Dukwi refugees feel unwanted

Dukwi refugees and asylum seekers suspect malice on the part of Botswana government when it cut water from the camp for the whole of the festive season, saying it is one way government is pushing them out.

On  December  9 last year, Water Utilities Corporation(WUC) cut off water supply at the Dukwi camp due to high water bill.  According to the refugees who preferred to speak on condition of anonymity, they were never informed of the water cut off. “When we asked the officer commandant about the water cut off he just told us off, and used unpalatable words,” said one refugee. The refugees said that they were given contradictory statements by the officer commandant who blamed the United Nations High Commissioner for Refugees [UNHCR] officials for water cuts while the latter blamed the former.
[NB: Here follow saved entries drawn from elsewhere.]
/-- **Anchor `combTypeFamilyApprox`** (registered sub-goal; `abs_sum_familyT_sub_familyW_le` with explicit quantifiers): inside the
families of one tooth the reorganised tooth terms are the family weights up to `O(h)` in total. [folklore] -/
theorem combTypeFamilyApprox : ∀ B B' : ℝ → ℝ, ∀ N₀ N₁ : ℝ, (∀ x, HasDerivAt B (B' x) x) → (∀ x, |B x| ≤ N₀) → (∀ x, |B' x| ≤ N₁) → (∀ x, 2 < |x| → B x = 0) → ∀ h : ℝ, (0 < h) → (h ≤ 1 / 16) → ∀ n ℓ ℓ' k' : ℕ, (1 ≤ n) → (1 ≤ ℓ) → (1 ≤ ℓ') → (1 ≤ k') → ∀ g : ℝ, (0 < g) → ∀ S : Finset ℤ, |∑ m ∈ S, (B ((Real.log ((n : ℝ) * ℓ' * k' / ℓ) - Real.log (((n : ℝ) * ℓ' * k' + g * m) / ℓ)) / h) / Real.sqrt (((n : ℝ) * ℓ' * k' + g * m) / ℓ) / Real.sqrt k' / Real.sqrt n - B (-(g * m) / ((n : ℝ) * ℓ' * h) / k') / k' * (Real.sqrt ℓ / Real.sqrt ℓ') / n)| ≤ (16 * h * ((n : ℝ) * ℓ' * k') / g + 1) * ((192 * N₁ + 12 * N₀) * h / (Real.sqrt ((n : ℝ) * ℓ' * k' / ℓ) * Real.sqrt k' * Real.sqrt n)) :=
  fun _ _ _ _ hB h0 h1 hBs _ hh hh16 _ _ _ _ hn hℓ hℓ' hk' _ hg S =>
    abs_sum_familyT_sub_familyW_le hB h0 h1 hBs hh hh16 hn hℓ hℓ' hk' hg S

end CombType

end Summit.RiemannHypothesis.RiemannHypothesis.Theorems.SignConeConeMagnification

end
Tired of being tossed around, some members of the refugee camp stormed into the commandant officer’s office demanding a meeting involving UNCHR and WUC. At the meeting the angry refugees were promised that water would be restored but two weeks passed without any development. Some of them resorted to drinking stagnant rain water around the camp and those with bicycles fetched water in Dukwi village.
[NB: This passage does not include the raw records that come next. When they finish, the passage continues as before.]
import Mathlib.Analysis.Convex.Function
import Mathlib.Topology.MetricSpace.HausdorffDistance
import Mathlib.Analysis.Normed.Module.Basic
import Mathlib.Tactic.LinearCombination
import Mathlib.Tactic.Linarith
import HarnessLib

/-!
# Convexity of the distance to a convex set

In a real normed space the distance function `x ↦ infDist x R` to a nonempty convex set `R` is
convex (`convexOn_infDist`), hence convex along every line (`convexOn_infDist_line`) and satisfies
the midpoint estimate `infDist ((a + b)/2) R ≤ (infDist a R + infDist b R)/2`
(`infDist_midpoint_le`).

This is the shared home (librarian hoist, promote event 1141960, 2026-08-16) of the three lemmas
first proved in `Literature/Geometry/Lorentzian/CausalityChronologyProofs.lean`
(`Literature.Geometry.Lorentzian.CornerSmoothing.convexOn_infDist` & co., corner smoothing of causal
curves) and re-proved verbatim in `Literature/Geometry/Riemannian/HamiltonMaximumPrincipleTools.lean`
(`HamiltonMP.convexOn_infDist`, Hamilton's maximum principle for systems) to avoid the causality
import chain. Statements and proofs are byte-identical to the originals; only the namespace
(`Literature.Analysis.Convex`, the directory) is new. The two original files are to keep their names
as deprecated aliases of these.

Mathlib (v4.32.0) has `convexOn_dist`, `convexOn_norm` and `Metric.infDist` but not the convexity of
`infDist · R` (searched `convexOn_infDist`, `ConvexOn … infDist`).

## References

* R. T. Rockafellar, *Convex Analysis*, Princeton 1970, §4 (distance function of a convex set is
  convex) — standard; recorded as folklore.
-/

noncomputable section

open Set Metric

namespace Literature.Analysis.Convex

variable {F : Type*} [NormedAddCommGroup F] [NormedSpace ℝ F]

/-- The distance to a convex set is a convex function. [folklore] -/
theorem convexOn_infDist {R : Set F} (hR : Convex ℝ R) (hne : R.Nonempty) :
    ConvexOn ℝ univ (fun x ↦ infDist x R) := by
  refine ⟨convex_univ, fun x _ x' _ a b ha hb hab ↦ ?_⟩
  simp only [smul_eq_mul]
  refine le_of_forall_pos_le_add fun η hη ↦ ?_
  obtain ⟨z, hz, hxz⟩ := (infDist_lt_iff hne).mp (lt_add_of_pos_right (infDist x R) hη)
  obtain ⟨z', hz', hxz'⟩ := (infDist_lt_iff hne).mp (lt_add_of_pos_right (infDist x' R) hη)
  have hmem : a • z + b • z' ∈ R := hR hz hz' ha hb hab
  calc infDist (a • x + b • x') R ≤ dist (a • x + b • x') (a • z + b • z') :=
        infDist_le_dist_of_mem hmem
    _ ≤ a * dist x z + b * dist x' z' := by
        rw [dist_eq_norm, dist_eq_norm, dist_eq_norm]
        calc ‖a • x + b • x' - (a • z + b • z')‖ = ‖a • (x - z) + b • (x' - z')‖ := by
              congr 1; simp only [smul_sub]; abel
          _ ≤ ‖a • (x - z)‖ + ‖b • (x' - z')‖ := norm_add_le _ _
          _ = a * ‖x - z‖ + b * ‖x' - z'‖ := by
              rw [norm_smul, norm_smul, Real.norm_of_nonneg ha, Real.norm_of_nonneg hb]
    _ ≤ a * (infDist x R + η) + b * (infDist x' R + η) := by gcongr
    _ = a * infDist x R + b * infDist x' R + η := by
        have : (a + b) * η = η := by rw [hab, one_mul]
        linear_combination this

/-- The distance to a convex set along a line `s ↦ x₀ + s v` is a convex function of `s`.
[folklore] -/
theorem convexOn_infDist_line {R : Set F} (hR : Convex ℝ R) (hne : R.Nonempty) (x₀ v : F) :
    ConvexOn ℝ univ (fun s : ℝ ↦ infDist (x₀ + s • v) R) := by
  refine ⟨convex_univ, fun s _ s' _ a b ha hb hab ↦ ?_⟩
  have key := (convexOn_infDist hR hne).2 (mem_univ (x₀ + s • v)) (mem_univ (x₀ + s' • v))
    ha hb hab
  have heq : a • (x₀ + s • v) + b • (x₀ + s' • v) = x₀ + (a • s + b • s') • v := by
    have h1 : a • (x₀ + s • v) + b • (x₀ + s' • v) = (a + b) • x₀ + (a * s + b * s') • v := by
      simp only [smul_add, add_smul, smul_smul]; abel
    rw [h1, hab, one_smul, smul_eq_mul, smul_eq_mul]
  rw [heq] at key
  exact key

/-- Midpoint estimate: `infDist ((a + b)/2) R ≤ (infDist a R + infDist b R)/2` for convex `R`.
[folklore] -/
theorem infDist_midpoint_le {R : Set F} (hR : Convex ℝ R) (hne : R.Nonempty) (a b : F) :
    infDist ((1 / 2 : ℝ) • a + (1 / 2 : ℝ) • b) R ≤ (infDist a R + infDist b R) / 2 := by
  have := (convexOn_infDist hR hne).2 (mem_univ a) (mem_univ b) (by norm_num : (0 : ℝ) ≤ 1 / 2)
    (by norm_num : (0 : ℝ) ≤ 1 / 2) (by norm_num)
  simp only [smul_eq_mul] at this
  linarith

end Literature.Analysis.Convex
Dukwi councillor Paulson Majaga said that they were shocked to see long queues at public standpipes and this created a rift between the villagers and people from the refugee camp. “There was commotion at the standpipes and it was sad seeing these people walking for more than three kilometres to fetch water,’’ said Majaga. He wondered at such inhuman treatment, “How do you deny your fellow human being a basic need like water? asked Majaga rhetorically. He said that the painful thing was that as the village leaders they were never informed by the refugee camp authorities that their residents would fetch water from their public stand pipes.
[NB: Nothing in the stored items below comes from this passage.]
import Summits.Ventures.CertifiedManyBodySolver.Theorems.M3x2EdgeSplitSymReplayDecode

/-!
# SymReplay checker — certificate TEXT DECODER, token grammar v2 «ENC-2» (additive; DRAFT by hub-lb-dual-eng-3 g2 for
hub-lb-sym-eng-4 to land; crit-1 V99 (B))

Same idea and same trust model as `…SymReplayDecode` (v1: `decodeSymCert ∘ toks`): certificate data ships as `String`
literals of whitespace-separated decimal integers and is decoded at evaluation time; soundness is untouched (every
theorem goes through `symCheck`; a malformed string can only make the checker fail).  Grammar v2 is a DENSER encoding
of the SAME `SymCert` (test: `symCertEqB (decodeSymCert v1) (decodeSymCertV2 v2) = true` by `native_decide`):
* (G1′) a ladder LETTER is ONE token `code = 4·i + 2·s + dag`, `i` = index of its site in the shipped `frame` list
  (the decoder builds the site table once); a word is `n codeⁿ` (v1: `n (x y s dag)ⁿ`, ≈ 10 B/letter ↦ ≤ 5 B);
* (G2) every rational-bearing slot carries ONE shared denominator `D` (first token of the slot / of a Gram block's
  basis) and ships NUMERATORS only: `poly = n (p word)ⁿ` read as `Σ (p/D)·word`.
Token grammar v2 (all integers; counts prefix their lists; `D ≤ 0` is read as `1`):
`frame: n (x y)ⁿ · inner: n (x y)ⁿ · mu: p q · c: p q · useCanon: 0|1 · gramM: n blockⁿ · eom: D n polyⁿ · wardP: D n polyⁿ ·
wardM: D n polyⁿ · antiH: D D' n (p poly)ⁿ · slack: D n (p word)ⁿ · charged: D n (p word)ⁿ`, with
`block: p q D nB polyⁿᴮ nR rowⁿᴿ`, `row: n (ℓ δ)ⁿ` with DELTA-coded ascending columns `k_j = k_{j−1} + 1 + δ_j`
(`k_0 = δ_0`; (G4): dense low-rank rows cost one digit per index), `poly: n (p word)ⁿ`, `word: n codeⁿ`;
in `antiH` the outer weights are `/ D` and the inner polynomial coefficients `/ D'`.
Under `fillCert` (T13′/T14′, `SymReplayFill`) the `antiH`/`slack` slots are shipped EMPTY (`D 0` ↦ `1 0`).
Also here: `symCertEqB`, a structural Boolean equality of certificates (sites by `siteEq`, words by `wordEq`,
rationals by `decide`), for the v1 = v2 round-trip test.  No summit statement is proved here; nothing here predicts
superconductivity.
-/

namespace Summit.Ventures.CertifiedManyBodySolver.Theorems.SymReplay

open Literature.Probability.LatticeModels (Site)

section DecodeV2

/-- The frame's site table (pairs of integers, indexable). -/
def siteTab (frame : List (Site 2)) : Array (ℤ × ℤ) := (frame.map fun x => (x 0, x 1)).toArray

/-- Decode one letter code `4·i + 2·s + dag` against the site table (junk site `(0,0)` if `i` is out of range —
soundness-neutral, the checker then judges the decoded certificate). -/
def decLetter (tab : Array (ℤ × ℤ)) (c : ℤ) : Letter :=
  let n := c.toNat
  let p := tab.getD (n / 4) (0, 0)
  ⟨mkSite p.1 p.2, if (n / 2) % 2 == 1 then 1 else 0, n % 2 == 1⟩

/-- Read `n` letter codes. -/
def rdCodes (tab : Array (ℤ × ℤ)) : ℕ → Toks → Word × Toks
  | 0, ts => ([], ts)
  | n + 1, c :: ts => let r := rdCodes tab n ts; (decLetter tab c :: r.1, r.2)
  | _ + 1, [] => ([], [])

/-- Read a word `n codeⁿ`. -/
def rdWordC (tab : Array (ℤ × ℤ)) (ts : Toks) : Word × Toks := let c := rdNat ts; rdCodes tab c.1 c.2

/-- Read a slot / block denominator (one integer; `≤ 0` ↦ `1`). -/
def rdDen : Toks → ℚ × Toks
  | d :: ts => (if d ≤ 0 then 1 else (d : ℚ), ts)
  | [] => (1, [])

/-- Read `n` terms `(p word)` with coefficients `p / D`. -/
def rdTermsD (tab : Array (ℤ × ℤ)) (D : ℚ) : ℕ → Toks → QPoly × Toks
  | 0, ts => ([], ts)
  | n + 1, p :: ts =>
    let w := rdWordC tab ts
    let r := rdTermsD tab D n w.2
    (((p : ℚ) / D, w.1) :: r.1, r.2)
  | _ + 1, [] => ([], [])

/-- Read a polynomial `n (p word)ⁿ` over the denominator `D`. -/
def rdPolyD (tab : Array (ℤ × ℤ)) (D : ℚ) (ts : Toks) : QPoly × Toks := let c := rdNat ts; rdTermsD tab D c.1 c.2

/-- Read `n` polynomials over `D`. -/
def rdPolysD (tab : Array (ℤ × ℤ)) (D : ℚ) : ℕ → Toks → List QPoly × Toks
  | 0, ts => ([], ts)
  | n + 1, ts => let p := rdPolyD tab D ts; let r := rdPolysD tab D n p.2; (p.1 :: r.1, r.2)

/-- Read `n` row entries `(ℓ δ)` with delta-coded ascending columns: `k = prev + δ` where `prev` is the next free
column (`0` initially, `k + 1` after an entry). -/
def rdEntriesD : ℕ → ℕ → Toks → List (ℚ × ℕ) × Toks
  | 0, _, ts => ([], ts)
  | n + 1, nxt, l :: d :: ts => let k := nxt + d.toNat; let r := rdEntriesD n (k + 1) ts; (((l : ℚ), k) :: r.1, r.2)
  | _ + 1, _, _ => ([], [])

/-- Read `n` rows `m (ℓ δ)ᵐ` (delta-coded columns). -/
def rdRowsD : ℕ → Toks → List (List (ℚ × ℕ)) × Toks
  | 0, ts => ([], ts)
  | n + 1, ts => let c := rdNat ts; let e := rdEntriesD c.1 0 c.2; let r := rdRowsD n e.2; (e.1 :: r.1, r.2)

/-- Read a Gram block `p q D nB polyⁿᴮ nR rowⁿᴿ` (basis over the block denominator `D`; rows delta-coded). -/
def rdBlockV2 (tab : Array (ℤ × ℤ)) (ts : Toks) : GramBlock × Toks :=
  let s := rdQ ts
  let d := rdDen s.2
  let cb := rdNat d.2
  let b := rdPolysD tab d.1 cb.1 cb.2
  let cr := rdNat b.2
  let r := rdRowsD cr.1 cr.2
  (⟨s.1, b.1, r.1⟩, r.2)

/-- Read `n` Gram blocks (v2). -/
def rdBlocksV2 (tab : Array (ℤ × ℤ)) : ℕ → Toks → List GramBlock × Toks
  | 0, ts => ([], ts)
  | n + 1, ts => let b := rdBlockV2 tab ts; let r := rdBlocksV2 tab n b.2; (b.1 :: r.1, r.2)

/-- Read `n` weighted polynomials `(p poly)`: outer weight `p / D`, inner coefficients `/ D'`. -/
def rdQPolysD (tab : Array (ℤ × ℤ)) (D D' : ℚ) : ℕ → Toks → List (ℚ × QPoly) × Toks
  | 0, ts => ([], ts)
  | n + 1, p :: ts => let q := rdPolyD tab D' ts; let r := rdQPolysD tab D D' n q.2; ((((p : ℚ) / D), q.1) :: r.1, r.2)
  | _ + 1, [] => ([], [])

/-- A slot `D n polyⁿ`. -/
def rdSlotPolys (tab : Array (ℤ × ℤ)) (ts : Toks) : List QPoly × Toks :=
  let d := rdDen ts; let c := rdNat d.2; rdPolysD tab d.1 c.1 c.2

/-- A slot `D D' n (p poly)ⁿ`. -/
def rdSlotQPolys (tab : Array (ℤ × ℤ)) (ts : Toks) : List (ℚ × QPoly) × Toks :=
  let d := rdDen ts; let d' := rdDen d.2; let c := rdNat d'.2; rdQPolysD tab d.1 d'.1 c.1 c.2

/-- A slot `D n (p word)ⁿ`. -/
def rdSlotQWords (tab : Array (ℤ × ℤ)) (ts : Toks) : List (ℚ × Word) × Toks :=
  let d := rdDen ts; let c := rdNat d.2; rdTermsD tab d.1 c.1 c.2

/-- **Decode a whole certificate, grammar v2** (`moves := []`, `gram := []`). -/
def decodeSymCertV2 (ts : Toks) : SymCert :=
  let f := rdNat ts;        let frame := rdSites f.1 f.2
  let tab := siteTab frame.1
  let i := rdNat frame.2;   let inner := rdSites i.1 i.2
  let mu := rdQ inner.2
  let c := rdQ mu.2
  let uc := rdNat c.2
  let g := rdNat uc.2;      let gramM := rdBlocksV2 tab g.1 g.2
  let eom := rdSlotPolys tab gramM.2
  let wardP := rdSlotPolys tab eom.2
  let wardM := rdSlotPolys tab wardP.2
  let antiH := rdSlotQPolys tab wardM.2
  let slack := rdSlotQWords tab antiH.2
  let charged := rdSlotQWords tab slack.2
  { frame := frame.1, inner := inner.1, mu := mu.1, c := c.1, gram := [], gramM := gramM.1, eom := eom.1, moves := [],
    charged := charged.1, wardP := wardP.1, wardM := wardM.1, antiH := antiH.1, slack := slack.1, useCanon := uc.1 == 1 }

/-- Number of tokens left over after a v2 decode (a well-formed data string leaves `0`). -/
def decodeRestV2 (ts : Toks) : ℕ :=
  let f := rdNat ts;        let frame := rdSites f.1 f.2
  let tab := siteTab frame.1
  let i := rdNat frame.2;   let inner := rdSites i.1 i.2
  let mu := rdQ inner.2
  let c := rdQ mu.2
  let uc := rdNat c.2
  let g := rdNat uc.2;      let gramM := rdBlocksV2 tab g.1 g.2
  let eom := rdSlotPolys tab gramM.2
  let wardP := rdSlotPolys tab eom.2
  let wardM := rdSlotPolys tab wardP.2
  let antiH := rdSlotQPolys tab wardM.2
  let slack := rdSlotQWords tab antiH.2
  let charged := rdSlotQWords tab slack.2
  charged.2.length

/-! ### Structural Boolean equality of certificates (for the v1 = v2 round-trip test; not used by the checker) -/

/-- Lists agree elementwise under `f`. -/
def listEqB {α β : Type} (f : α → β → Bool) : List α → List β → Bool
  | [], [] => true
  | a :: l, b :: m => f a b && listEqB f l m
  | _, _ => false

/-- Equality of polynomials: same terms in the same order, coefficients by `decide`, words by `wordEq`. -/
def polyEqB (p q : QPoly) : Bool := listEqB (fun t u => decide (t.1 = u.1) && wordEq t.2 u.2) p q

/-- Equality of Gram blocks. -/
def gramBlockEqB (A B : GramBlock) : Bool :=
  decide (A.scale = B.scale) && listEqB polyEqB A.basis B.basis &&
    listEqB (fun r s => listEqB (fun e f => decide (e.1 = f.1) && e.2 == f.2) r s) A.rows B.rows

/-- Equality of explicit moves. -/
def d4MoveEqB (a b : D4Move) : Bool := decide (a.z = b.z) && wordEq a.u b.u && decide (a.γ = b.γ) && siteEq a.v b.v

/-- **Structural Boolean equality of two certificates** (every slot, elementwise; sites compared by `siteEq`). -/
def symCertEqB (K L : SymCert) : Bool :=
  listEqB siteEq K.frame L.frame && listEqB siteEq K.inner L.inner && decide (K.mu = L.mu) && decide (K.c = L.c) &&
    listEqB (fun g h => decide (g.1 = h.1) && polyEqB g.2 h.2) K.gram L.gram && listEqB gramBlockEqB K.gramM L.gramM &&
    listEqB polyEqB K.eom L.eom && listEqB d4MoveEqB K.moves L.moves &&
    listEqB (fun t u => decide (t.1 = u.1) && wordEq t.2 u.2) K.charged L.charged &&
    listEqB polyEqB K.wardP L.wardP && listEqB polyEqB K.wardM L.wardM &&
    listEqB (fun t u => decide (t.1 = u.1) && polyEqB t.2 u.2) K.antiH L.antiH &&
    listEqB (fun t u => decide (t.1 = u.1) && wordEq t.2 u.2) K.slack L.slack && K.useCanon == L.useCanon

/-- Demo (compiled): the same 2-term polynomial in v1 letters `(x y s dag)` and in v2 codes against the frame
`[(0,0), (1,0)]` with denominator `40`: `40/40 · c†_{(0,0)↑} c_{(0,0)↑} − 3/40 · c†_{(1,0)↓}` — codes `1 0 7`. -/
example : polyEqB (rdPoly (toks "2  1 1 2 0 0 0 1 0 0 0 0  -3 40 1 1 0 1 1")).1
    (rdPolyD (siteTab [mkSite 0 0, mkSite 1 0]) 40 (toks "2  40 2 1 0  -3 1 7")).1 = true := by native_decide

/-- Demo: `symCertEqB` is reflexive on T1's toy (sanity of the comparison itself). -/
example : symCertEqB toyCanonCert toyCanonCert = true := by native_decide

end DecodeV2

end Summit.Ventures.CertifiedManyBodySolver.Theorems.SymReplay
“At the end of the day the water is going to be paid for by the council and they (refugees camp authorities) will not be there to help us,’’ said the furious councillor who is also the deputy chairman for Tutume sub district council. Director in the ministry of defence, justice and security Ross Sanoto said that they consulted the village chief about the water situation at the camp. “I thought he would pass the message to other  stakeholders in the  village.”  Water was eventually restored at the camp on January1 this year after a December 31st meeting with WUC officials.

Restriction of movement
The ministry of defence, justice and security which is in charge of the camp has now come up with a new law that restricts the movement of refugees outside the camp. Only 15 permits are given out per week.
“Most of us rely on piece jobs (sic) to pay for electricity bills and buy other necessities but now we have been subjected to poverty as we are not allowed to go out of the camp,’’ said a distressed Burundian refugee. A Somali refugee who runs a tuckshop inside the camp said that business was going down and that he might close shop since refugees’ buying power has been reduced as they are not allowed to go out. “I was relying on those who got piece jobs (sic) outside the camp as they were my customers but government officials have now made life difficult for us,’’ he noted with a sad face.

Government response
Sanoto said that the restrictions are meant to protect them, “remember that they are asylum seekers and refugees and we do not want to compromise their security.’’

Accommodation
Another issue that has led asylum seekers and refugees at Dukwi camp wondering about the seriousness of Botswana government is that of giving shelter to those staying in tents.  On Sunday most of them were evacuated to the primary school after it was warned that there might be floods due to heavy rainfall in the area.
“UNCHR has built more than 20 houses and handed them to government to distribute them but the commandant officer is refusing to let some of us occupy the houses and we do not know why,” said one refugee.

Northern Extra saw the houses that are still unoccupied while just a stone’s throw away, some of the reefugees and asylum seekers were still lodging in worn out white tents. Sanoto was not aware that the houses are complete and have been handed to his office. “There is a housing committee led by the commandant officer which is responsible for allocating houses and hope they will allocate them if they are ready,’’ said Sanoto. Dukwi refugee camp has over 3 000 refugees and most of them are from Somalia, Namibia, Burundi, Rwanda and other nationalities.
At press time  a response for a questionnaire to one Matthew Vincent of UNHCR was awaited.